God has often given me a word for another person, an unexpected, unasked for, word.  There was a particular season when, because I felt called to pray for a couple in ministry, the number of such words increased.  I suppose these friends (and they became much closer friends over the course of this praying season) needed such assurance as the pressure they faced increased.  Other times, for no particular reason that I can discern, God just puts something on my heart, pushes against me to speak it until I can barely carry on a conversation with anyone else until I have done what He has asked.  There was a Sunday morning at church several years ago when I felt I was supposed to tell our fairly new worship leader to read Jude.  I don't suppose I had spoken to him more than once before that morning and he certainly didn't know whether I had any credibility spiritually.  So I resisted.  Nevertheless, in the end, I did what God told me to do. He was kind enough, but you know how these things are.  I'm pretty sure he was thinking, 'who the heck is this woman anyway?" 

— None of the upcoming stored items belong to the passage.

import Summits.QuantumFields.YangMills.Theorems.ColdStartUniversalityLatticeLangevinTimeDecorrelationUniform
import HarnessLib

/-!
# Route `ColdStartUniversality` (fixed-cut-off SZZ dynamics): the mean-square ergodic theorem holds for EVERY realisation —
# a jointly measurable solution flow exists on every space, and time averages are realisation-independent by pathwise uniqueness

Helper file (seat `ym-line-csu-p1`, g33; `--supports stmt-QuantumFields-24809`).  Files 49–50 bound the mean-square error of time averages
`T⁻¹∫₀ᵀ G(U_r) dr` for JOINTLY MEASURABLE strong solutions (Fubini on `Ω × (0,T]²`).  Here the hypothesis is removed:
* ★ `exists_flow_measurable_uncurry` — on every probability space with a flat Brownian driver there is a solution family from every start whose
  members are jointly measurable in `(t, ω)` (the regular flow of `exists_regularFlow`, progressive measurability glued by `measurable_uncurry_of_prog`);
* ★★★ `integral_sq_timeAverage_sub_wilson_le_of_solution` — for EVERY strong solution `U'` from a deterministic start on ANY space, every bounded
  measurable `G`, `|G| ≤ 1`, every `T > 0`: `E[(T⁻¹∫₀ᵀ G(U'_r) dr − μ_(β')(G))²] ≤ 4C/(cT)` (every coupling; Harris constants) — `U'` is indistinguishable
  from the jointly measurable solution from the same start (`latticeLangevin_pathwise_unique`), so its time averages coincide almost surely;
* ★★★ `integral_sq_timeAverage_sub_wilson_le_uniform_of_solution` — the volume-free version for local `C⁵` observables at `|β'| < 1/12`:
  `≤ 8·M·C_f/(ρT)`, every `L`.
THEOREMS ONLY, no definition, no sorry; [folklore].  HONEST FRAMING: fixed cut-off; `UniformColdStartMixing` (24809) is NOT restated; no crux, rung
or summit statement is proved; the Yang–Mills mass gap is NOT proved.
-/

set_option autoImplicit false

noncomputable section

namespace Summit.QuantumFields.YangMills.Theorems.ColdStartUniversality.LiebRobinson

open MeasureTheory ProbabilityTheory Matrix Complex Finset Filter Set Metric
open scoped ComplexConjugate BigOperators Matrix NNReal ENNReal Topology
open Literature.Probability.Process Literature.MathematicalPhysics.QuantumFieldTheory
open Literature.MathematicalPhysics.QuantumFieldTheory.Balaban1983to89
open Literature.MathematicalPhysics.QuantumLattice (fundamentalRep fundamentalLatticeRep continuous_fundamentalRep fundamentalRep_apply)

variable {L : ℕ} [NeZero L]

/-! ## §1. A jointly measurable solution flow on every space -/

/-- ★ **Jointly measurable strong solutions from every start exist on every space.**  On every probability space carrying a flat Brownian
motion there is a family `U` of strong solutions of the SU(2) SZZ dynamics, `U x` started at `x`, with `(t, ω) ↦ U x t ω` measurable for every
`x` (the regular flow; progressive measurability glued over `t ≤ n`). [folklore] -/
theorem exists_flow_measurable_uncurry (L : ℕ) [NeZero L] (β' : ℝ)
    {Ω : Type} [MeasurableSpace Ω] {P : Measure Ω} [IsProbabilityMeasure P]
    {W : ℝ≥0 → Ω → (Edge 3 L × NoiseIdx 2 → ℝ)} (hW : IsFlatBrownian W P) :
    ∃ U : GaugeConfig 3 L (Matrix.specialUnitaryGroup (Fin 2) ℂ) → ℝ≥0 → Ω → GaugeConfig 3 L (Matrix.specialUnitaryGroup (Fin 2) ℂ),
      ∀ x, (∀ ω, U x 0 ω = x) ∧
        (latticeLangevinDynamics (fundamentalLatticeRep 2) β').IsSolution (fundamentalRep (Fin 2)) hW.natFiltration P W (U x) ∧
        Measurable (Function.uncurry (U x)) := by
  classical
  haveI := secondCountableTopology_su2
  haveI := borelSpace_config L
  obtain ⟨U, -, hU, hprog, -, -, -⟩ := exists_regularFlow L β' hW
  refine ⟨U, fun x => ⟨(hU x).1, (hU x).2, ?_⟩⟩
  -- progressive measurability at the ambient σ-algebra, frozen at the start `x`
  have hZ : ∀ n : ℕ, Measurable[@Prod.instMeasurableSpace (Set.Iic (n : ℝ≥0)) Ω inferInstance inferInstance]
      (fun q : Set.Iic (n : ℝ≥0) × Ω => U x q.1 q.2) := by
    intro n
    have h1 : Measurable[@Prod.instMeasurableSpace (Set.Iic (n : ℝ≥0))
        (GaugeConfig 3 L (Matrix.specialUnitaryGroup (Fin 2) ℂ) × Ω) inferInstance inferInstance]
        (fun q : Set.Iic (n : ℝ≥0) × (GaugeConfig 3 L (Matrix.specialUnitaryGroup (Fin 2) ℂ) × Ω) => U q.2.1 q.1 q.2.2) :=
      (hprog n).mono (sup_le_sup le_rfl (MeasurableSpace.comap_mono (sup_le_sup le_rfl
        (MeasurableSpace.comap_mono (hW.natFiltration.le n))))) le_rfl
    have h2 : Measurable fun q : Set.Iic (n : ℝ≥0) × Ω => (q.1, (x, q.2)) := measurable_fst.prodMk (measurable_const.prodMk measurable_snd)
    exact h1.comp h2
  have h := measurable_uncurry_of_prog (Z := U x) (fun _ => (inferInstance : MeasurableSpace Ω)) (fun _ => le_rfl) hZ
  have h3 : Measurable fun p : ℝ≥0 × Ω => (p.2, (p.1 : ℝ)) := measurable_snd.prodMk (measurable_fst.coe_nnreal_real)
  have h4 := h.comp h3
  have hfun : (Function.uncurry (U x)) = (fun q : Ω × ℝ => U x q.2.toNNReal q.1) ∘ (fun p : ℝ≥0 × Ω => (p.2, (p.1 : ℝ))) := by
    funext p
    simp [Function.uncurry, Real.toNNReal_coe]
  rw [hfun]
  exact h4

/-! ## §2. The mean-square ergodic theorem for every realisation -/

/-- ★★★ **Mean-square ergodic theorem for EVERY strong solution** (every coupling; `C, c` depend on `L, β'`; no joint-measurability hypothesis):
for every strong solution `U'` of the SU(2) SZZ dynamics from a deterministic start on ANY probability space, every bounded measurable `G` with
`|G| ≤ 1` and every `T > 0`, `E[(T⁻¹∫_(0,T] G(U'_r) dr − μ_(β')(G))²] ≤ 4C/(c·T)`. [folklore] -/
theorem integral_sq_timeAverage_sub_wilson_le_of_solution (L : ℕ) [NeZero L] (β' : ℝ) :
    ∃ C c : ℝ, 0 < C ∧ 0 < c ∧
      ∀ (x : GaugeConfig 3 L (Matrix.specialUnitaryGroup (Fin 2) ℂ))
        (Ω : Type) [MeasurableSpace Ω] (P : Measure Ω) [IsProbabilityMeasure P]
        (W : ℝ≥0 → Ω → (Edge 3 L × NoiseIdx 2 → ℝ)) (hW : IsFlatBrownian W P)
        (U' : ℝ≥0 → Ω → GaugeConfig 3 L (Matrix.specialUnitaryGroup (Fin 2) ℂ)),
        (∀ ω, U' 0 ω = x) →
        (latticeLangevinDynamics (fundamentalLatticeRep 2) β').IsSolution (fundamentalRep (Fin 2)) hW.natFiltration P W U' →
        ∀ (G : GaugeConfig 3 L (Matrix.specialUnitaryGroup (Fin 2) ℂ) → ℝ), Measurable G → (∀ z, |G z| ≤ 1) →
        ∀ (T : ℝ), 0 < T →
          ∫ ω, (T⁻¹ * (∫ r in Ioc 0 T, G (U' r.toNNReal ω)) - ∫ z, G z ∂(wilsonMeasure (d := 3) (L := L) (fundamentalRep (Fin 2)) β')) ^ 2 ∂P ≤
            4 * C / (c * T) := by
  obtain ⟨C, c, hC, hc, h⟩ := integral_sq_timeAverage_sub_wilson_le L β'
  refine ⟨C, c, hC, hc, fun x Ω _ P _ W hW U' hU'0 hU' G hG hG1 T hT => ?_⟩
  obtain ⟨U, hU⟩ := exists_flow_measurable_uncurry L β' hW
  have hmain := h x Ω P W hW (U x) (hU x).1 (hU x).2.1 (hU x).2.2 G hG hG1 T hT
  -- `U'` and `U x` are indistinguishable, so their time averages agree almost surely
  have hae := latticeLangevin_pathwise_unique hW β' x hU'0 (hU x).1 hU' (hU x).2.1
  refine le_of_eq_of_le (integral_congr_ae ?_) hmain
  filter_upwards [hae] with ω hω
  have hfun : (fun r : ℝ => G (U' r.toNNReal ω)) = fun r : ℝ => G (U x r.toNNReal ω) := funext fun r => by rw [hω]
  simp only [hfun]

/-- ★★★ **Volume-free mean-square ergodic theorem for EVERY strong solution, local observables, `|β'| < 1/12`**: for every torus size `L`, every
strong solution `U'` from a deterministic start on any space, every `C⁵` local observable `f` with link-Lipschitz profile `ℓ ≥ 0` supported in `Λ`,
`|f∘coords| ≤ M`, and every `T > 0`: `E[(T⁻¹∫_(0,T] f∘coords(U'_r) dr − μ_(β')(f∘coords))²] ≤ 8·M·C_f/(ρT)`, `C_f = 12π#Λ√(Σℓ²)(6(7+6λ/ρ)³+2)`,
`ρ = 1 − 12|β'|`. [folklore] -/
theorem integral_sq_timeAverage_sub_wilson_le_uniform_of_solution (L : ℕ) [NeZero L] (β' : ℝ) (hβ : |β'| < 1 / 12)
    (x : GaugeConfig 3 L (Matrix.specialUnitaryGroup (Fin 2) ℂ))
    {Ω : Type} [MeasurableSpace Ω] {P : Measure Ω} [IsProbabilityMeasure P]
    {W : ℝ≥0 → Ω → (Edge 3 L × NoiseIdx 2 → ℝ)} (hW : IsFlatBrownian W P)
    {U' : ℝ≥0 → Ω → GaugeConfig 3 L (Matrix.specialUnitaryGroup (Fin 2) ℂ)} (hU'0 : ∀ ω, U' 0 ω = x)
    (hU' : (latticeLangevinDynamics (fundamentalLatticeRep 2) β').IsSolution (fundamentalRep (Fin 2)) hW.natFiltration P W U')
    {f : (Edge 3 L × Fin 2 × Fin 2 × Bool → ℝ) → ℝ} (hf : ContDiff ℝ 5 f) (Λ : Finset (Edge 3 L)) {ℓ : Edge 3 L → ℝ} (hℓ : ∀ e, 0 ≤ ℓ e)
    (hℓΛ : ∀ e, e ∉ Λ → ℓ e = 0) {M : ℝ} {T : ℝ} (hT : 0 < T) :
    let coords : GaugeConfig 3 L (Matrix.specialUnitaryGroup (Fin 2) ℂ) → (Edge 3 L × Fin 2 × Fin 2 × Bool → ℝ) :=
      fun V q => (fun z : ℂ => if q.2.2.2 then z.im else z.re)
        ((fundamentalRep (Fin 2) (V q.1) : Matrix (Fin 2) (Fin 2) ℂ) q.2.1 q.2.2.1)
    (∀ (e : Edge 3 L) (y y' : (GaugeConfig 3 L (Matrix.specialUnitaryGroup (Fin 2) ℂ))), (∀ g, g ≠ e → y g = y' g) →
      |f (coords y) - f (coords y')| ≤ ℓ e * frobNorm ((y e : Matrix (Fin 2) (Fin 2) ℂ) - (y' e : Matrix (Fin 2) (Fin 2) ℂ))) →
    (∀ y : (GaugeConfig 3 L (Matrix.specialUnitaryGroup (Fin 2) ℂ)), |f (coords y)| ≤ M) →
    ∫ ω, (T⁻¹ * (∫ r in Ioc 0 T, f (coords (U' r.toNNReal ω))) - ∫ y, f (coords y) ∂(wilsonMeasure (d := 3) (L := L) (fundamentalRep (Fin 2)) β')) ^ 2 ∂P ≤
      8 * M * (12 * Real.pi * Λ.card * Real.sqrt (∑ e : Edge 3 L, ℓ e ^ 2) * (6 * (7 + 6 * ((1300 + 4 * Real.sqrt 2) * |β'|) / (1 - 12 * |β'|)) ^ 3 + 2)) /
        ((1 - 12 * |β'|) * T) := by
  intro coords hLip hM
  obtain ⟨U, hU⟩ := exists_flow_measurable_uncurry L β' hW
  have hmain := integral_sq_timeAverage_sub_wilson_le_uniform_of_linkLipschitz L β' hβ x hW (hU x).1 (hU x).2.1 (hU x).2.2 hf Λ hℓ hℓΛ
    (M := M) hT hLip hM
  have hae := latticeLangevin_pathwise_unique hW β' x hU'0 (hU x).1 hU' (hU x).2.1
  refine le_of_eq_of_le (integral_congr_ae ?_) hmain
  filter_upwards [hae] with ω hω
  have hfun : (fun r : ℝ => f (coords (U' r.toNNReal ω))) = fun r : ℝ => f (coords (U x r.toNNReal ω)) := funext fun r => by rw [hω]
  simp only [hfun, coords]

end Summit.QuantumFields.YangMills.Theorems.ColdStartUniversality.LiebRobinson

end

The next day I got an email from him saying that he had been at dinner at some friends in Olympia that Sunday afternoon, and one of his old friends told him she felt strongly that God was saying he needed to read the book of Jude.  He was amazed and humbled that God would speak and confirm His word two different ways.  He might have dismissed it simply from one of us, but each of us--completely unknown and unknowing--were used by God to make him certain of the truth of the word.

I think God wants to speak to us more often that we think and that, after the Word itself, He uses the word His speaks through His followers to speak through us to each other.  If He chooses to speak through us to others, we are disobedient if we do not speak such a word, a 'thus says the Lord.'  I have been guilty of that as well, though (thankfully) I don't know what the result of that disobedience has been.  I rather think it's a little like Esther to whom Mordecai said, "For if you remain silent at this time, relief and deliverance will come from another place... but who knows that you have come to [this] position for such a time as this?"

For such a time as this, God might intend to use us to speak into someone's life.  Perhaps you don't think of it as prophecy.  Perhaps you only have a sense of a conversation you need to have with someone you work with, and you've been putting it off.  But it's possible that it's for this moment, for such a time as this, you were put in this position, not to harm but to help and bring light--to bring the Light of the World--to someone else.

Here's the other side, of course.  When someone comes to you with a word they believe is from God, you have the responsibility to determine whether it's true.  Though I have spoken such words, I do not think we should willy-nilly take every word without thought. Here are some quick thoughts about this as you pray:
  1. Is the word in line with God's word?
  2. Do circumstances confirm the word?
  3. Is the person reliable as a believer?
If these things are true, obedience is your next step.  Isn't it?

P.S. Can any of you tell what I did differently on this post?